=== Information ===

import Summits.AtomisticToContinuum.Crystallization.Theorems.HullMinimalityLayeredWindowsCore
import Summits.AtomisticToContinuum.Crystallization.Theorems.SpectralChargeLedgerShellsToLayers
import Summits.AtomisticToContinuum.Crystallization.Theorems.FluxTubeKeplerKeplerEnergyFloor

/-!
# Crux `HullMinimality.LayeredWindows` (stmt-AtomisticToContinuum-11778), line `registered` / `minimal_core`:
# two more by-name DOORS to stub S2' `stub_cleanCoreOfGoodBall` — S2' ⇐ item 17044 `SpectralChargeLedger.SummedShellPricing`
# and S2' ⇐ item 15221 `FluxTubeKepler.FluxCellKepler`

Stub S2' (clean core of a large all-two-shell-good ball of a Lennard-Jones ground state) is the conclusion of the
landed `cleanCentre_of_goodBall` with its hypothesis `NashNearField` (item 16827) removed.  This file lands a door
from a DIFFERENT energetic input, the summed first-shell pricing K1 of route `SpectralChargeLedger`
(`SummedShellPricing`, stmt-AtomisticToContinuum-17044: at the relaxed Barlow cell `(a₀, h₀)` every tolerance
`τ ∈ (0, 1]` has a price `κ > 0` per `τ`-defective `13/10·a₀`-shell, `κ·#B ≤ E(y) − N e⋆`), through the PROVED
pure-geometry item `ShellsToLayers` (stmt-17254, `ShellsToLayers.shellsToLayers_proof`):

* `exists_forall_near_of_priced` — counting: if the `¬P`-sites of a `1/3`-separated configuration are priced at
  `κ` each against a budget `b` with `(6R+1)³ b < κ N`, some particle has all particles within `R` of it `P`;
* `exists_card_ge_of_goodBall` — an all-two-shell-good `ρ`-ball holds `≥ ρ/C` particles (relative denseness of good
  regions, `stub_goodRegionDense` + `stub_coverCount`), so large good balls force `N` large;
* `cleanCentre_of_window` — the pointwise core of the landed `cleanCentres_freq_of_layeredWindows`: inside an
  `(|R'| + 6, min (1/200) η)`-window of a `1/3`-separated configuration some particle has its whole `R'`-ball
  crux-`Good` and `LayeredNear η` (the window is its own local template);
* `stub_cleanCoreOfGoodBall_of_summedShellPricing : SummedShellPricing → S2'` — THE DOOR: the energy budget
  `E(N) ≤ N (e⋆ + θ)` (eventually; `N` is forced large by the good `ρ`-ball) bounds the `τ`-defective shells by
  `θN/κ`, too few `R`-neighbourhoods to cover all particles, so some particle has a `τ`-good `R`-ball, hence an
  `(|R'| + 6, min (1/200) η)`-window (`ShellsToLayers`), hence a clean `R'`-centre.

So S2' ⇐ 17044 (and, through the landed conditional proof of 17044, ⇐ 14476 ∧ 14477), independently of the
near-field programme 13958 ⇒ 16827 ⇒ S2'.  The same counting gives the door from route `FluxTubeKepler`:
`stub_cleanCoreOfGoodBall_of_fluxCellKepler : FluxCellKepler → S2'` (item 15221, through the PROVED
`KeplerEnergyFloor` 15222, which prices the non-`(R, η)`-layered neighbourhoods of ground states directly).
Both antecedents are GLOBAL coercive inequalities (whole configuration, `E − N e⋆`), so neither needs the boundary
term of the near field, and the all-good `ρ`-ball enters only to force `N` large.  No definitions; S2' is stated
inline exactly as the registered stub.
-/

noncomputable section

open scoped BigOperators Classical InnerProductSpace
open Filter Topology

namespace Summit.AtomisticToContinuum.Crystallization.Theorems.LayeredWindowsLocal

===
=== Information ===

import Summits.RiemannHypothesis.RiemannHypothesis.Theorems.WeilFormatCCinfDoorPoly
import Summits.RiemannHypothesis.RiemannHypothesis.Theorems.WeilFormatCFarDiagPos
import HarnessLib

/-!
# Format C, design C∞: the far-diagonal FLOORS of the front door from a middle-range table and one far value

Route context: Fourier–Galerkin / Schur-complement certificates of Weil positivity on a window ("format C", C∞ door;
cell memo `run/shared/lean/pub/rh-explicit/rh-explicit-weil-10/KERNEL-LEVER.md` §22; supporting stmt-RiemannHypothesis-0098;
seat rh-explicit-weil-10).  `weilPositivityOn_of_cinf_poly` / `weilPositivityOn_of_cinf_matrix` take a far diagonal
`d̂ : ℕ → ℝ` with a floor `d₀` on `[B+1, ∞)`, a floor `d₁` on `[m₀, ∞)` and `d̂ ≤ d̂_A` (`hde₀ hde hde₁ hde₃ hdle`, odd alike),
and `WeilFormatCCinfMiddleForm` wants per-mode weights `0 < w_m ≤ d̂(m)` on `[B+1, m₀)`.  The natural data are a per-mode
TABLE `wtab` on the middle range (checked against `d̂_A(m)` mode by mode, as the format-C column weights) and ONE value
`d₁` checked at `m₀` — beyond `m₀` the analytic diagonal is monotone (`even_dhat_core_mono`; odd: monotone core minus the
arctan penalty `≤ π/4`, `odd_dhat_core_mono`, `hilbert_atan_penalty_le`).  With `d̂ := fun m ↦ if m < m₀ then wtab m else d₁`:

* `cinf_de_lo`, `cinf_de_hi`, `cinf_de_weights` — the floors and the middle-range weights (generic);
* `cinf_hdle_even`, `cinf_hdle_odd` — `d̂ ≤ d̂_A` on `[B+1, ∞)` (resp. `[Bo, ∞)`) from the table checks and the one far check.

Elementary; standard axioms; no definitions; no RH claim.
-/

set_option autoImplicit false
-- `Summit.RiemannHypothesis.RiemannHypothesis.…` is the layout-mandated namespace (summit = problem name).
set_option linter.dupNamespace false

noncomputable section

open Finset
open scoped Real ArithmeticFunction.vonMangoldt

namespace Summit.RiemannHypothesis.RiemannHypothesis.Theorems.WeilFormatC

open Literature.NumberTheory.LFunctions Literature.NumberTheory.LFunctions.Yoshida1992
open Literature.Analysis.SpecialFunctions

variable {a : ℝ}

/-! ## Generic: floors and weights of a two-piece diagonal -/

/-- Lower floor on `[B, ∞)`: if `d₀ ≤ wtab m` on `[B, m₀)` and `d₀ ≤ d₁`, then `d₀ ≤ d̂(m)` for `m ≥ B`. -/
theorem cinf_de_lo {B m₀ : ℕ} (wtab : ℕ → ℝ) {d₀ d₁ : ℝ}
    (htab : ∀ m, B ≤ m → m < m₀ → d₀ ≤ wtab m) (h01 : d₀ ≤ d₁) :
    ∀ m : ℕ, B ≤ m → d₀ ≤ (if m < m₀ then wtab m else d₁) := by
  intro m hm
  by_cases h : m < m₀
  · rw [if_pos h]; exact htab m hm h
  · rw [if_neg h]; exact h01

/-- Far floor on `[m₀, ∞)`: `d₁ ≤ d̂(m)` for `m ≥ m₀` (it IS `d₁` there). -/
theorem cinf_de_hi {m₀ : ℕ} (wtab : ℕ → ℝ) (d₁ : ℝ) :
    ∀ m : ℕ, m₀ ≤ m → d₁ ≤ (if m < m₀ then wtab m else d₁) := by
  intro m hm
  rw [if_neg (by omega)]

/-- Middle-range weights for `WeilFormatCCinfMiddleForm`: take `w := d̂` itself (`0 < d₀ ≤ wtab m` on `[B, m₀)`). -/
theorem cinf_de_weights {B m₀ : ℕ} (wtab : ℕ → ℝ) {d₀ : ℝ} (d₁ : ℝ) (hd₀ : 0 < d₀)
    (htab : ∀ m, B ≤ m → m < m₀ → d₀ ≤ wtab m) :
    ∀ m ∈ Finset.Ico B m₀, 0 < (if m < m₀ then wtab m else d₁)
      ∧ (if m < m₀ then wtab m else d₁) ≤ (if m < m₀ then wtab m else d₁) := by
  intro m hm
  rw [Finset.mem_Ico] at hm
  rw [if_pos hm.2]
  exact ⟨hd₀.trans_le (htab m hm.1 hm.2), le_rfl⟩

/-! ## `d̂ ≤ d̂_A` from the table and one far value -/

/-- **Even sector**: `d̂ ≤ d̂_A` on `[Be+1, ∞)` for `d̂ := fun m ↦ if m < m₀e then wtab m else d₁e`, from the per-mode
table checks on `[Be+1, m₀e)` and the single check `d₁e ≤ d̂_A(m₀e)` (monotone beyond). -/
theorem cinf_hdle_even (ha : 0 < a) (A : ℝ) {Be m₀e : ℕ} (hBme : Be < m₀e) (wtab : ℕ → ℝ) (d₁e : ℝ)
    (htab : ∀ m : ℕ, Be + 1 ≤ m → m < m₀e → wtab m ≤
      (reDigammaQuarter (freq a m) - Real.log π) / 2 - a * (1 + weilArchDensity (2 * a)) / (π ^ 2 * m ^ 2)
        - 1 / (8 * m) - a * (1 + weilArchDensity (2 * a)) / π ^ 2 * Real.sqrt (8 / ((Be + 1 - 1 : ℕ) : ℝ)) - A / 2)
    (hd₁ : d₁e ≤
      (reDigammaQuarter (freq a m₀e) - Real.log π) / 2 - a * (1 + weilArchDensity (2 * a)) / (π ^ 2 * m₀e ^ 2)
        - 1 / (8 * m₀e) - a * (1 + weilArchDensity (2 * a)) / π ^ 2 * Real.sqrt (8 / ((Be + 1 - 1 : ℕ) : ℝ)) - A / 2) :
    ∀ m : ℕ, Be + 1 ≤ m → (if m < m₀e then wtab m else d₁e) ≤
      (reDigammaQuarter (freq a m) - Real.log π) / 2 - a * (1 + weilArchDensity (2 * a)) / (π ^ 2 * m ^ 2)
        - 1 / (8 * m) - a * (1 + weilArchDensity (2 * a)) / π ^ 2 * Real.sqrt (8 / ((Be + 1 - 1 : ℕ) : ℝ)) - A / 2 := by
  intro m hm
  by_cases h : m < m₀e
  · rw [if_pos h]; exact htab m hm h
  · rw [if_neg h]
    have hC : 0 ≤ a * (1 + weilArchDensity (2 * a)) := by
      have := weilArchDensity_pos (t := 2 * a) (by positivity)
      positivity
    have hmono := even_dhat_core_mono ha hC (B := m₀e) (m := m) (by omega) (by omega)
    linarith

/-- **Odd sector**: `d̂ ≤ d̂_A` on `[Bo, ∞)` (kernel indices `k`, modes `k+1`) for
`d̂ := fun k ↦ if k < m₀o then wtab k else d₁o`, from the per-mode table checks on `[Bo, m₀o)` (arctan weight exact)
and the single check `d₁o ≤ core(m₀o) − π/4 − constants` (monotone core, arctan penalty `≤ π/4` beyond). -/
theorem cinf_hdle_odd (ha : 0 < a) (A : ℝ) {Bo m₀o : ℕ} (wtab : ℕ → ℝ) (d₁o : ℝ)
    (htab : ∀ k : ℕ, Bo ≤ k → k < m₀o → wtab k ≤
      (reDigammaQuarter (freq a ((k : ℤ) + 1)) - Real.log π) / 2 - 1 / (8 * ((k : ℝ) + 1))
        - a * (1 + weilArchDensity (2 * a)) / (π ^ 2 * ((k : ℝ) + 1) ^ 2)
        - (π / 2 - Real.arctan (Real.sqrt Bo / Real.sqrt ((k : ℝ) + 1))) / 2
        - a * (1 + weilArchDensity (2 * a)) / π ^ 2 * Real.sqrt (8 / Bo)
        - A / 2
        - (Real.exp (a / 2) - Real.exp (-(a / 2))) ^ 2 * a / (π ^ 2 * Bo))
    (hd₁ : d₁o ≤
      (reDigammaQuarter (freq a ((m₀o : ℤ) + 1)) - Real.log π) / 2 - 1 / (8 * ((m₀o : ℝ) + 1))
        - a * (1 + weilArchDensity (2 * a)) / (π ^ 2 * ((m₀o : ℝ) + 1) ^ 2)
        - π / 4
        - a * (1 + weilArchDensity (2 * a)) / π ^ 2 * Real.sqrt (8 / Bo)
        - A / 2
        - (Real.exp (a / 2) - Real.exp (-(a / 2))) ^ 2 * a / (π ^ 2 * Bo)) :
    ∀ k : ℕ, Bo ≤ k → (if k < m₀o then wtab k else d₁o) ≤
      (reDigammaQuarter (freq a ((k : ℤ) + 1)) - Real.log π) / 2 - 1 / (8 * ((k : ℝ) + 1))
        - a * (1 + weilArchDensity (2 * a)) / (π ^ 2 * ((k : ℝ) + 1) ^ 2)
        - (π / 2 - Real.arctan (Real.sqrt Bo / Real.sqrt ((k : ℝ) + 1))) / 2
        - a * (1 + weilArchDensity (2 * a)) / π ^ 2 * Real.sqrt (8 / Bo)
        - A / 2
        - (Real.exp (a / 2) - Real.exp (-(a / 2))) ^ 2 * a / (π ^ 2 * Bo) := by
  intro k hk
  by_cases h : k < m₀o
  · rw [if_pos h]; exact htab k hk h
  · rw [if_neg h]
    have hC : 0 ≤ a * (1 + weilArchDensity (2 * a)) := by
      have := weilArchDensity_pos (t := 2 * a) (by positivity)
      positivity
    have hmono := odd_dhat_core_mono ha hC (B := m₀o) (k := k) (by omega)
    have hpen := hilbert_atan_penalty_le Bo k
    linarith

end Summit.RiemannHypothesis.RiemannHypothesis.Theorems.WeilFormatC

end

===
=== Information ===

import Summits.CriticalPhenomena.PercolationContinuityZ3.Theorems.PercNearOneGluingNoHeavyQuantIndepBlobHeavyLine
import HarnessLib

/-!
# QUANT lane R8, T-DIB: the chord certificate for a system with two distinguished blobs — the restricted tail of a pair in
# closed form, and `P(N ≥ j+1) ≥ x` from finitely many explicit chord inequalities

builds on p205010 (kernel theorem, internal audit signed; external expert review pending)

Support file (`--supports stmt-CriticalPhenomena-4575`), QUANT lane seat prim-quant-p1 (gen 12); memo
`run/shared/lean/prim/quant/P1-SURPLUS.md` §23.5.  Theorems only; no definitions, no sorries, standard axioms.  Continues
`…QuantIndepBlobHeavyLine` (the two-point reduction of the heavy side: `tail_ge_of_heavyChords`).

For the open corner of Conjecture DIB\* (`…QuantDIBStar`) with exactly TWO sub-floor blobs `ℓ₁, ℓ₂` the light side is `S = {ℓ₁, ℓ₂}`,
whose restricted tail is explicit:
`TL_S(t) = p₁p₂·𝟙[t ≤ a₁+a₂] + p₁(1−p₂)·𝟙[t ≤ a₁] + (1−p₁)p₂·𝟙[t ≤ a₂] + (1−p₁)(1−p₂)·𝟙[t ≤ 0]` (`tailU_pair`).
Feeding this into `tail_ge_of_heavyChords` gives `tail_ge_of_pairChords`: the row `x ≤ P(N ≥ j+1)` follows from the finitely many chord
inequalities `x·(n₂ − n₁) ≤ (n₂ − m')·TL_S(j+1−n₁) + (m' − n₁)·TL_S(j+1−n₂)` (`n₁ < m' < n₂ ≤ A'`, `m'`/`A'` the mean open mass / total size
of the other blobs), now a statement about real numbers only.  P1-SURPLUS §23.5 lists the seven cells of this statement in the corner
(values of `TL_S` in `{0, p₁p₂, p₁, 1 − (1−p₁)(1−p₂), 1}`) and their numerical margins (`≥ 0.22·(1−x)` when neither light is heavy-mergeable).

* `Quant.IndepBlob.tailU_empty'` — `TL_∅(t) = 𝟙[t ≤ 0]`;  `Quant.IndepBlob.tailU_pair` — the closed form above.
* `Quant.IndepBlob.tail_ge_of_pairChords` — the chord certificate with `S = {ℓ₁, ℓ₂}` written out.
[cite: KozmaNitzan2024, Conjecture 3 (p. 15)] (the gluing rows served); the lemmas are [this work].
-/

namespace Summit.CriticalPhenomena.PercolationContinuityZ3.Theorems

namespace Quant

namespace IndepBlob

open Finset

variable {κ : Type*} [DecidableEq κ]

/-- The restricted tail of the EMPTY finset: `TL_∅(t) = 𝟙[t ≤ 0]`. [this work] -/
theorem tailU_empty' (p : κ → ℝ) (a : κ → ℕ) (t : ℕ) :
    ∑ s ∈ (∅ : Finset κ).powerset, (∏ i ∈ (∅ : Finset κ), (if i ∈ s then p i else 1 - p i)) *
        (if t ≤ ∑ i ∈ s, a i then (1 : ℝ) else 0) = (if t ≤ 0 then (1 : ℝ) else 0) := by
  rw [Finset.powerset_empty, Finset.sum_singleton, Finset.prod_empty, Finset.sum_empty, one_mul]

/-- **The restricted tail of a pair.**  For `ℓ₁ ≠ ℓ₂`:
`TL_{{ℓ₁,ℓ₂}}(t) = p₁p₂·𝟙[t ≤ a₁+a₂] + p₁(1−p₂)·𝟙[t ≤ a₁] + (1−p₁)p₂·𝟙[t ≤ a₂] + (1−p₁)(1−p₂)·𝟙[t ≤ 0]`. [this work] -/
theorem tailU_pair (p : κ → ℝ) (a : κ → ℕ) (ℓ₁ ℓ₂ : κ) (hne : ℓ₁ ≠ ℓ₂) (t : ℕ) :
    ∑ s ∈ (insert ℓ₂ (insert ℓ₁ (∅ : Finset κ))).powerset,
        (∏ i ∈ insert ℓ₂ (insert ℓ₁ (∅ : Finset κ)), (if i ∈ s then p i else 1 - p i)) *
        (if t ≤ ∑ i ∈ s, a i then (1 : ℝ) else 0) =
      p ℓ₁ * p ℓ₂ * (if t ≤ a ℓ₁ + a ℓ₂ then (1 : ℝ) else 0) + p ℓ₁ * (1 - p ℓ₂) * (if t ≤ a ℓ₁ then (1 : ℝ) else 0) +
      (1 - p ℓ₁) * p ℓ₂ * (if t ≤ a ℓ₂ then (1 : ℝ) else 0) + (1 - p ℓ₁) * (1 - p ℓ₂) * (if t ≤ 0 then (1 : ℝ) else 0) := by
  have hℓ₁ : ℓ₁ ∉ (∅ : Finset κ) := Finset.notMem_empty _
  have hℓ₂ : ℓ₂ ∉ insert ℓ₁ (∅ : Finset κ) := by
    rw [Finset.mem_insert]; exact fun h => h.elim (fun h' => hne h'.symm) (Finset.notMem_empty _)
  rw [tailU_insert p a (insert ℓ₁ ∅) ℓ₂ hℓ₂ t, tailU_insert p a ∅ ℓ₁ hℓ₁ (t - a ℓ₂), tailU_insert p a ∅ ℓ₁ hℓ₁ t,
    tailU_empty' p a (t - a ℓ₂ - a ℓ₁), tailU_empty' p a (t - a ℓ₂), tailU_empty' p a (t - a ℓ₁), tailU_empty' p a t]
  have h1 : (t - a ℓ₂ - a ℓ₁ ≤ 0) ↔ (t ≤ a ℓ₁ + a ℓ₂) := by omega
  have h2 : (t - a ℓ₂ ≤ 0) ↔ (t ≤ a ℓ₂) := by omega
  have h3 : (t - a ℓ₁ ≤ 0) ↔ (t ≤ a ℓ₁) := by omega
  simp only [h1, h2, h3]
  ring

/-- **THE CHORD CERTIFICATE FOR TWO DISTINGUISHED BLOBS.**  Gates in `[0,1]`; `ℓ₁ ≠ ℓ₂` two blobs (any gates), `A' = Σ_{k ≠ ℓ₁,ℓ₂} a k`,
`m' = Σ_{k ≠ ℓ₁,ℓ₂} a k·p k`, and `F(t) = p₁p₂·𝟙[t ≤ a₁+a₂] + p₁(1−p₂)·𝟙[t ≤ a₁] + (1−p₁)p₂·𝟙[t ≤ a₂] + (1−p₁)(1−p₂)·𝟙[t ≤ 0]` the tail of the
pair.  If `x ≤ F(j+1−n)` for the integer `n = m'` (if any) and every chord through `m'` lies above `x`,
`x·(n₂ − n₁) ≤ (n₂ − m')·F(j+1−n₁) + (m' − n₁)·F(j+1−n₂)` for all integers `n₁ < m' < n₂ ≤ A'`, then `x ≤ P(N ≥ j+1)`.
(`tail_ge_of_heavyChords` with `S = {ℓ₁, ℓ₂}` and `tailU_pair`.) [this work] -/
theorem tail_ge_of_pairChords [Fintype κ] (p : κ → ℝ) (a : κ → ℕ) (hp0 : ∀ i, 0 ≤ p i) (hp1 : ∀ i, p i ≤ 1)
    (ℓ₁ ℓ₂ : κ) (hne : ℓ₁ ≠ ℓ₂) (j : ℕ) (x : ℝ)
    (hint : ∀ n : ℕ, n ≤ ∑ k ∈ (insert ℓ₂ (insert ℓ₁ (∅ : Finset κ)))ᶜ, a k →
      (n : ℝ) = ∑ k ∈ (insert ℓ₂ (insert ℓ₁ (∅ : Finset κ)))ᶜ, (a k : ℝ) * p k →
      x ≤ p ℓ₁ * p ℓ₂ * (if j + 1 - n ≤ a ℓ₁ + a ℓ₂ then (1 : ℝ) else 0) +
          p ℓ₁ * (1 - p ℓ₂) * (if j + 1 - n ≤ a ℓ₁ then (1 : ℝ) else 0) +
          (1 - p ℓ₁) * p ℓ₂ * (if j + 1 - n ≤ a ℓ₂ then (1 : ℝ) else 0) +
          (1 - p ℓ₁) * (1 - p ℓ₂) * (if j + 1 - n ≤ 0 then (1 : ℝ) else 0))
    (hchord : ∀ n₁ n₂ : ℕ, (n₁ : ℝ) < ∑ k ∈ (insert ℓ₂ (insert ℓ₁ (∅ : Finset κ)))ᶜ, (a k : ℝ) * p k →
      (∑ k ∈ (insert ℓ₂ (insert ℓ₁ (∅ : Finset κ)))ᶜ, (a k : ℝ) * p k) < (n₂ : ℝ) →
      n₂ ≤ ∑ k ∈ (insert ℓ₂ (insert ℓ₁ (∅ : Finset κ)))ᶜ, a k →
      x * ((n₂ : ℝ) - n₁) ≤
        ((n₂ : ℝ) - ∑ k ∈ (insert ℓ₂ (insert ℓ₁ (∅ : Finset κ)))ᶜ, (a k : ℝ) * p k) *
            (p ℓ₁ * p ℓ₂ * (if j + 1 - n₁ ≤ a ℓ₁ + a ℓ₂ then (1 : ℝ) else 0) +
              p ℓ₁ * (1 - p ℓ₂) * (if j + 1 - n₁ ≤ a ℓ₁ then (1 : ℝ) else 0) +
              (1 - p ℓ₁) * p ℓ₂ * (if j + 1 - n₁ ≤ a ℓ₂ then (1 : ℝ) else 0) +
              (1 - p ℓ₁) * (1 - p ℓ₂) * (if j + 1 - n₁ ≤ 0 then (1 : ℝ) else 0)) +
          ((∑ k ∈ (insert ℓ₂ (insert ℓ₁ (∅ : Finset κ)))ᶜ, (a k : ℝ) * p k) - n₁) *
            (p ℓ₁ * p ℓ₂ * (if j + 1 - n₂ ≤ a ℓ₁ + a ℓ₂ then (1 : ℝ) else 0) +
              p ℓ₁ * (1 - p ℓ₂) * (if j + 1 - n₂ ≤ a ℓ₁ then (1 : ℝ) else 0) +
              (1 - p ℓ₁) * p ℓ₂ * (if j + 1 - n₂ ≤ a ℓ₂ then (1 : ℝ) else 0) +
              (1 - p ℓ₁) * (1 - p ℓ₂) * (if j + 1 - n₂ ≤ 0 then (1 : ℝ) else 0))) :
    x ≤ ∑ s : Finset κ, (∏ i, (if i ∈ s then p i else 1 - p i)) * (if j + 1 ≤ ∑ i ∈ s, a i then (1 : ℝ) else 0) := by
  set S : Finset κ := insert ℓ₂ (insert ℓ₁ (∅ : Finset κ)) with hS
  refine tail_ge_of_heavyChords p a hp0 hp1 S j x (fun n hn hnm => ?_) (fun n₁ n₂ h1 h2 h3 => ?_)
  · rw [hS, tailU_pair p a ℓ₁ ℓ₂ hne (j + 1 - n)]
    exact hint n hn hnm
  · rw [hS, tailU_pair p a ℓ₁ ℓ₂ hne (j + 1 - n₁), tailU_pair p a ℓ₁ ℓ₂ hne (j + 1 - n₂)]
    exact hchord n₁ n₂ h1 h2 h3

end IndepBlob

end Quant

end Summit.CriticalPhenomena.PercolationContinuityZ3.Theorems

===

● Task prompt:
Say how many lines in the entries above contain the string "Conjecture", offering no other words.

● Answer space:
2